Instagram can be a very useful tool for public engagement. Here are my ideas on how to use Instagram as an academic researcher, effectively.

Before we get started, reflect on who you want to reach with your content in the first place. Is Instagram where that audience is to be found or would it be more rewarding to connect with them via Twitter? Not every demography is Insta-savvy.

Don’t just go on Instagram because every other academic seems to be there. Get in there purposefully.

Now, here are my top 5 tips on how you may use Instagram as an academic researcher:

#1 Have clear purpose for your Instagram account

What do you want to say? Do you want to talk about the PhD life journey in general, or your research work specifically?

Is your Instagram account simply meant to help you generate traffic to your blog or it’s primarily for networking with colleagues in your field?

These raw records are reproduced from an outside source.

/-- ★★ **THE DOOR UNDER PRINT's LAW — (O3′) AT THE TOP PAIR ⟺ `slotT ≡ 0` OR `𝐓ρ₀(𝕋,𝕋)(V′) = exp A_1(s′; u₁, (∅,0), e₁)(U_1(V′))` FOR a.e. SMALL `V′` OF THE SUPPORT** (Stage-13 record,
`1 ≤ M`, `0 < M₂`, `0 < K`, the `α₀` guards, `ε₁η₁² + 8δ₀ ≤ α₀η₁²`; profile cut off on the rough fields (`hcut`) and `= 1` on the small ones (`hone`); `hq0`): [I] Thm 1's first-step
identity `𝐓ρ₀ = χ · exp(−A_eff)` with NO prefactor — the content is carried entirely by the term values `(u₁, e₁)` (under `Sect2.LawsT` in `TLaw₁₃CoPH`), DISPLAYED as the right-hand
side, never claimed. [cite: Balaban1988Convergent, Thm 1 p.262, (3.1)–(3.5) pp.264–265, (3.25) p.270, p.267; Balaban1985Averaging, Prop. 2 (52)–(54) p.26; Balaban1987RG1, Thm 1 p.259, (0.22)–(0.25) pp.256–257] -/
theorem top_O3_iff_expAction_on_small_of_quadZeroAtBase (hM : 1 ≤ θ.τ9.M) (hM₂ : 0 < θ.ν.M₂) (hK : 0 < p.K) {α₀ : ℝ} (hα : 0 < α₀)
    (hα3 : (143 * (((((F.P p.K).d + 4 : ℕ) : ℝ)) ^ 2 / 4) ^ 2) * α₀ ≤ 1 / 3)
    (hα2 : 2 * α₀ ≤ 2 * deltaSU (Fin N) / ((((F.P p.K).d + 4) * (F.P p.K).L : ℕ) : ℝ) ^ 2)
    (hαε : epsOfRecord θ.ν (gOfRecord₁₃ F N θ.toStage13Params p) 1 * (F.P p.K).eta 1 ^ 2 + 4 * (2 * deltaOfRecord θ.ν (gOfRecord₁₃ F N θ.toStage13Params p) 0 θ.A₁) ≤
      α₀ * (F.P p.K).eta 1 ^ 2)
    (s' : SeqOfRecord F θ.ν θ.τ9.M (gOfRecord₁₃ F N θ.toStage13Params p) p.K 1)
    {g : Set (Site (F.P p.K) 0) → GaugeField (F.P p.K) 1 (SU N) → ℝ} (hζ : ∀ Y ω, (θ.Zh p 1 s'.Ω s'.Λ).ζ0 0 Y ω = g Y (ω 1).1) (hΩ : s'.Ω 1 = Set.univ) (hΛ : s'.Λ 1 = Set.univ)
    (hcut : ∀ V', ¬ PlaqSmall (2 * α₀ * (((F.P p.K).L : ℝ) ^ 1 * (F.P p.K).eta 1) ^ 2) V' → g ∅ V' = 0)
    (hone : ∀ V', PlaqSmall (2 * α₀ * (((F.P p.K).L : ℝ) ^ 1 * (F.P p.K).eta 1) ^ 2) V' → g ∅ V' = 1)
    (hq0 : ∀ V' : GaugeField (F.P p.K) 1 (SU N), (θ.Zh p 1 s'.Ω s'.Λ).quad 0 Set.univ (baseCfg (V := FluctV N) 1 V') = 0)
    (u₁ : Sect2.TermValues (F.P p.K) (MatA N) (FluctV N) θ.τ9.M) (e₁ : ℝ) :
    (slotsTOfRecord F N θ.ν θ.τ9 (EOfRecord₁₃ F N θ.toStage13Params) (wOfRecord₉ F N θ.toStage9Params) θ.ppSel p (gOfRecord₁₃ F N θ.toStage13Params p) 1 s' = 0 ∨
      ∀ᵐ V' ∂fieldMeasure (F.P p.K) 1 (SU N),
        chiSeqOfRecord F N θ.ν θ.τ9.M (gOfRecord₁₃ F N θ.toStage13Params p) p.K 1 s' V' ≠ 0 →
          slotsTOfRecord F N θ.ν θ.τ9 (EOfRecord₁₃ F N θ.toStage13Params) (wOfRecord₉ F N θ.toStage9Params) θ.ppSel p (gOfRecord₁₃ F N θ.toStage13Params p) 1 s' V' =
            sect2Slot F N (FluctV N) p.K (settingOfRecord₁₃ F N θ.toStage13Params p) (θ.rzAt p s') (WtOfRecord₁₃H F N θ p s') s' u₁ e₁
              (UbgOfRecord₁₃CoP F N θ.toStage13Params p 1 s') V') ↔
    (slotsTOfRecord F N θ.ν θ.τ9 (EOfRecord₁₃ F N θ.toStage13Params) (wOfRecord₉ F N θ.toStage9Params) θ.ppSel p (gOfRecord₁₃ F N θ.toStage13Params p) 1 s' = 0 ∨
      ∀ᵐ V' ∂fieldMeasure (F.P p.K) 1 (SU N),
        chiSeqOfRecord F N θ.ν θ.τ9.M (gOfRecord₁₃ F N θ.toStage13Params p) p.K 1 s' V' ≠ 0 →
          PlaqSmall (2 * α₀ * (((F.P p.K).L : ℝ) ^ 1 * (F.P p.K).eta 1) ^ 2) V' →
            slotsTOfRecord F N θ.ν θ.τ9 (EOfRecord₁₃ F N θ.toStage13Params) (wOfRecord₉ F N θ.toStage9Params) θ.ppSel p (gOfRecord₁₃ F N θ.toStage13Params p) 1 s' V' =
              Real.exp ((sect2ActionDataOfRecord F N (FluctV N) p.K (settingOfRecord₁₃ F N θ.toStage13Params p) (θ.rzAt p s') s' u₁ (fun _ => ∅, fun _ => 0) e₁).action23 1
                (UbgOfRecord₁₃CoP F N θ.toStage13Params p 1 s' (fun j => ((baseCfg (V := FluctV N) 1 V') j).1)))) := by
  rw [top_O3_iff_small_of_cutoff θ p hM hM₂ hK hα hα3 hα2 hαε s' hζ hΩ hΛ hcut u₁ e₁]
  refine or_congr_right (Filter.eventually_congr (Filter.Eventually.of_forall fun V' => ?_))
  refine imp_congr_right fun _ => imp_congr_right fun hs => ?_
  rw [sect2Slot_top_pair_eq_of_quadZeroAtBase θ p s' hζ hΩ hΛ hq0 _ _ u₁ e₁ _ V', hone V' hs, one_mul]

end HonestQuad

/-! ## §2. Without the law: a SWITCH (the profile) and a DIAL (`quad_0(𝕋)` read at the new field) make old side = new side IDENTICALLY -/

section Dial

variable (θ : Stage13HParams F N) (p : B12.RunParams)

/-- ★★★ **THE SWITCH-AND-DIAL IDENTITY** (top pair `s′ = (𝕋, 𝕋)`, ANY term values `(u₁, e₁)`, one coarse field `V′` with `0 ≤ 𝐓ρ₀(𝕋,𝕋)(V′)`): if the generation-`0` residual factor has the
new-field shape with `g ∅ V′ = 𝟙{0 < 𝐓ρ₀(𝕋,𝕋)(V′)}` (SWITCH) and the form reads `quad_0(𝕋)(base₁V′) = 2·A_1(s′; u₁, (∅,0), e₁)(U_1(V′)) − 2·log 𝐓ρ₀(𝕋,𝕋)(V′)` wherever
`0 < 𝐓ρ₀(𝕋,𝕋)(V′)` (DIAL), then OLD SIDE = NEW SIDE AT `V′`: `𝐓ρ₀(𝕋,𝕋)(V′) = sect2Slot(W^θ(s′), s′, u₁, e₁, U_1)(V′)` — an algebraic identity (`exp(log x − a)·exp a = x`), nothing of Bałaban.
[cite: Balaban1988Convergent, (2.18) p.257, (2.21)–(2.23) p.258, (3.23)–(3.25) p.270, p.267 (bookkeeping)] -/
theorem slotsT_top_pair_eq_sect2Slot_of_switch_dial (s' : SeqOfRecord F θ.ν θ.τ9.M (gOfRecord₁₃ F N θ.toStage13Params p) p.K 1) (hΩ : s'.Ω 1 = Set.univ)
    (hΛ : s'.Λ 1 = Set.univ) (u₁ : Sect2.TermValues (F.P p.K) (MatA N) (FluctV N) θ.τ9.M) (e₁ : ℝ)
    {g : Set (Site (F.P p.K) 0) → GaugeField (F.P p.K) 1 (SU N) → ℝ} (hζ : ∀ Y ω, (θ.Zh p 1 s'.Ω s'.Λ).ζ0 0 Y ω = g Y (ω 1).1) (V' : GaugeField (F.P p.K) 1 (SU N))
    (hsw : g ∅ V' = if 0 < slotsTOfRecord F N θ.ν θ.τ9 (EOfRecord₁₃ F N θ.toStage13Params) (wOfRecord₉ F N θ.toStage9Params) θ.ppSel p
        (gOfRecord₁₃ F N θ.toStage13Params p) 1 s' V' then 1 else 0)
    (hdial : 0 < slotsTOfRecord F N θ.ν θ.τ9 (EOfRecord₁₃ F N θ.toStage13Params) (wOfRecord₉ F N θ.toStage9Params) θ.ppSel p (gOfRecord₁₃ F N θ.toStage13Params p) 1 s' V' →
      (θ.Zh p 1 s'.Ω s'.Λ).quad 0 Set.univ (baseCfg (V := FluctV N) 1 V') =
        2 * (sect2ActionDataOfRecord F N (FluctV N) p.K (settingOfRecord₁₃ F N θ.toStage13Params p) (θ.rzAt p s') s' u₁ (fun _ => ∅, fun _ => 0) e₁).action23 1
              (UbgOfRecord₁₃CoP F N θ.toStage13Params p 1 s' (fun j => ((baseCfg (V := FluctV N) 1 V') j).1)) -
          2 * Real.log (slotsTOfRecord F N θ.ν θ.τ9 (EOfRecord₁₃ F N θ.toStage13Params) (wOfRecord₉ F N θ.toStage9Params) θ.ppSel p
            (gOfRecord₁₃ F N θ.toStage13Params p) 1 s' V'))
    (h0 : 0 ≤ slotsTOfRecord F N θ.ν θ.τ9 (EOfRecord₁₃ F N θ.toStage13Params) (wOfRecord₉ F N θ.toStage9Params) θ.ppSel p (gOfRecord₁₃ F N θ.toStage13Params p) 1 s' V') :
    slotsTOfRecord F N θ.ν θ.τ9 (EOfRecord₁₃ F N θ.toStage13Params) (wOfRecord₉ F N θ.toStage9Params) θ.ppSel p (gOfRecord₁₃ F N θ.toStage13Params p) 1 s' V' =
      sect2Slot F N (FluctV N) p.K (settingOfRecord₁₃ F N θ.toStage13Params p) (θ.rzAt p s') (WtOfRecord₁₃H F N θ p s') s' u₁ e₁
        (UbgOfRecord₁₃CoP F N θ.toStage13Params p 1 s') V' := by
  rw [sect2Slot_top_pair_eq_of_newFieldShape θ p s' hζ hΩ hΛ _ _ u₁ e₁ _ V', hsw]
  rcases h0.eq_or_lt with h | h
  · rw [← h, if_neg (lt_irrefl 0), zero_mul, zero_mul]
  · rw [if_pos h, hdial h, one_mul]
    set a := (sect2ActionDataOfRecord F N (FluctV N) p.K (settingOfRecord₁₃ F N θ.toStage13Params p) (θ.rzAt p s') s' u₁ (fun _ => ∅, fun _ => 0) e₁).action23 1
      (UbgOfRecord₁₃CoP F N θ.toStage13Params p 1 s' (fun j => ((baseCfg (V := FluctV N) 1 V') j).1)) with ha
    set x := slotsTOfRecord F N θ.ν θ.τ9 (EOfRecord₁₃ F N θ.toStage13Params) (wOfRecord₉ F N θ.toStage9Params) θ.ppSel p (gOfRecord₁₃ F N θ.toStage13Params p) 1 s' V'
      with hx
    have h1 : -(1 / 2 : ℝ) * (2 * a - 2 * Real.log x) = Real.log x - a := by ring
    rw [h1, Real.exp_sub, Real.exp_log h, div_mul_cancel₀ _ (Real.exp_pos a).ne']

Why do you need an Instagram account?

#2 Understand who your target audience is

Social media is crowded. Everyone is trying to get heard above the noise. This is why companies like Facebook, Instagram, and Google, are profiting billions from ads.

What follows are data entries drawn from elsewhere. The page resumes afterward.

/-- [folklore] **THE BORDER CANCELS IN ONE-STEP DIFFERENCES**: for an off-diagonal-valued border table and every `j`, the difference of the
normalised members `j+2` and `j+1` of an2's `T2Of` is the `j`-FREE scalar `cE₂·Lc^{2(d+1)}` times the difference of the value 4-jet carriers
of the normalised step-`(j+1)` and step-`j` data (leaf-19's `T2SlotUnits.unitS₂_T2Of_succ` twice) — the ENTRYWISE object whose `j`-geometric
sup bound is «T2SupRate» (leaf-01's `WSlotSupRate` route); no estimate here. -/
theorem unitS₂_T2Of_succ_sub
    (hBff : ∀ κ u κ' u' x z (α β : Fin (d + 1)), vh₂S κ u κ' u' x z (Sum.inl α) (Sum.inl β) = 0)
    (hBmm : ∀ κ u κ' u' x z (μ ν : Fin (d + 1)), vh₂S κ u κ' u' x z (Sum.inr μ) (Sum.inr ν) = 0) (j : ℕ) :
    (fun κ u κ' u' => unitS₂ (sfStep Lc (j + 2)) (smStep d Lc (j + 2)) (T2Of d Lc cE cVH cΛ cE₂ cB T vh₂S mixFF (j + 2)) κ u κ' u' -
        unitS₂ (sfStep Lc (j + 1)) (smStep d Lc (j + 1)) (T2Of d Lc cE cVH cΛ cE₂ cB T vh₂S mixFF (j + 1)) κ u κ' u') =
      fun κ u κ' u' => (cE₂ * (Lc : ℝ) ^ (2 * (d + 1))) •
        (mmRead Lc (K3OfK (unitK (sfStep Lc (j + 1)) (smStep d Lc (j + 1)) (KInvStep (d := d) Lc (j + 1))) Lc
            (unitS (sfStep Lc (j + 1)) (smStep d Lc (j + 1)) (Spure d Lc cE cVH cΛ (j + 1)))
            (unitM (sfStep Lc (j + 1)) (smStep d Lc (j + 1)) (M1 d Lc cΛ (j + 1)))
            (W2SymOfK (unitK (sfStep Lc (j + 1)) (smStep d Lc (j + 1)) (KInvStep (d := d) Lc (j + 1))) Lc
              (unitS (sfStep Lc (j + 1)) (smStep d Lc (j + 1)) (Spure d Lc cE cVH cΛ (j + 1)))
              (unitM (sfStep Lc (j + 1)) (smStep d Lc (j + 1)) (M1 d Lc cΛ (j + 1)))
              (unitS₂ (sfStep Lc (j + 1)) (smStep d Lc (j + 1)) (T2Of d Lc cE cVH cΛ cE₂ cB T vh₂S mixFF (j + 1)))
              (unitM₂ (sfStep Lc (j + 1)) (smStep d Lc (j + 1)) (M2Of d Lc mixFF (j + 1)))) κ u κ' u') -
          mmRead Lc (K3OfK (unitK (sfStep Lc j) (smStep d Lc j) (KInvStep (d := d) Lc j)) Lc
            (unitS (sfStep Lc j) (smStep d Lc j) (Spure d Lc cE cVH cΛ j)) (unitM (sfStep Lc j) (smStep d Lc j) (M1 d Lc cΛ j))
            (W2SymOfK (unitK (sfStep Lc j) (smStep d Lc j) (KInvStep (d := d) Lc j)) Lc
              (unitS (sfStep Lc j) (smStep d Lc j) (Spure d Lc cE cVH cΛ j)) (unitM (sfStep Lc j) (smStep d Lc j) (M1 d Lc cΛ j))
              (unitS₂ (sfStep Lc j) (smStep d Lc j) (T2Of d Lc cE cVH cΛ cE₂ cB T vh₂S mixFF j))
              (unitM₂ (sfStep Lc j) (smStep d Lc j) (M2Of d Lc mixFF j))) κ u κ' u')) := by
  have h2 := unitS₂_T2Of_succ (Lc := Lc) cE cVH cΛ cE₂ cB T vh₂S mixFF hBff hBmm (j + 1)
  have h1 := unitS₂_T2Of_succ (Lc := Lc) cE cVH cΛ cE₂ cB T vh₂S mixFF hBff hBmm j
  funext κ u κ' u'
  have e2 := congrFun (congrFun (congrFun (congrFun h2 κ) u) κ') u'
  have e1 := congrFun (congrFun (congrFun (congrFun h1 κ) u) κ') u'
  rw [show j + 2 = j + 1 + 1 from rfl, e2, e1, smul_sub]
  abel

For those of us taking the organic route (as opposed to ads), we need a strategy. And that strategy involves knowing exactly who you are speaking to.

Chances are that if you get the attention of the right person, the people who follow their Instagram account (and vice versa) would be similarly interested in you too. It is a social NETWORK after all.

Understanding your target audience doesn’t end with a one-word description – you need to dig further and do some research.

Who are they? What are they interested in? What are their pain-points or frustrations? Is there any value I can add with my knowledge? Are these pain-points areas I can address?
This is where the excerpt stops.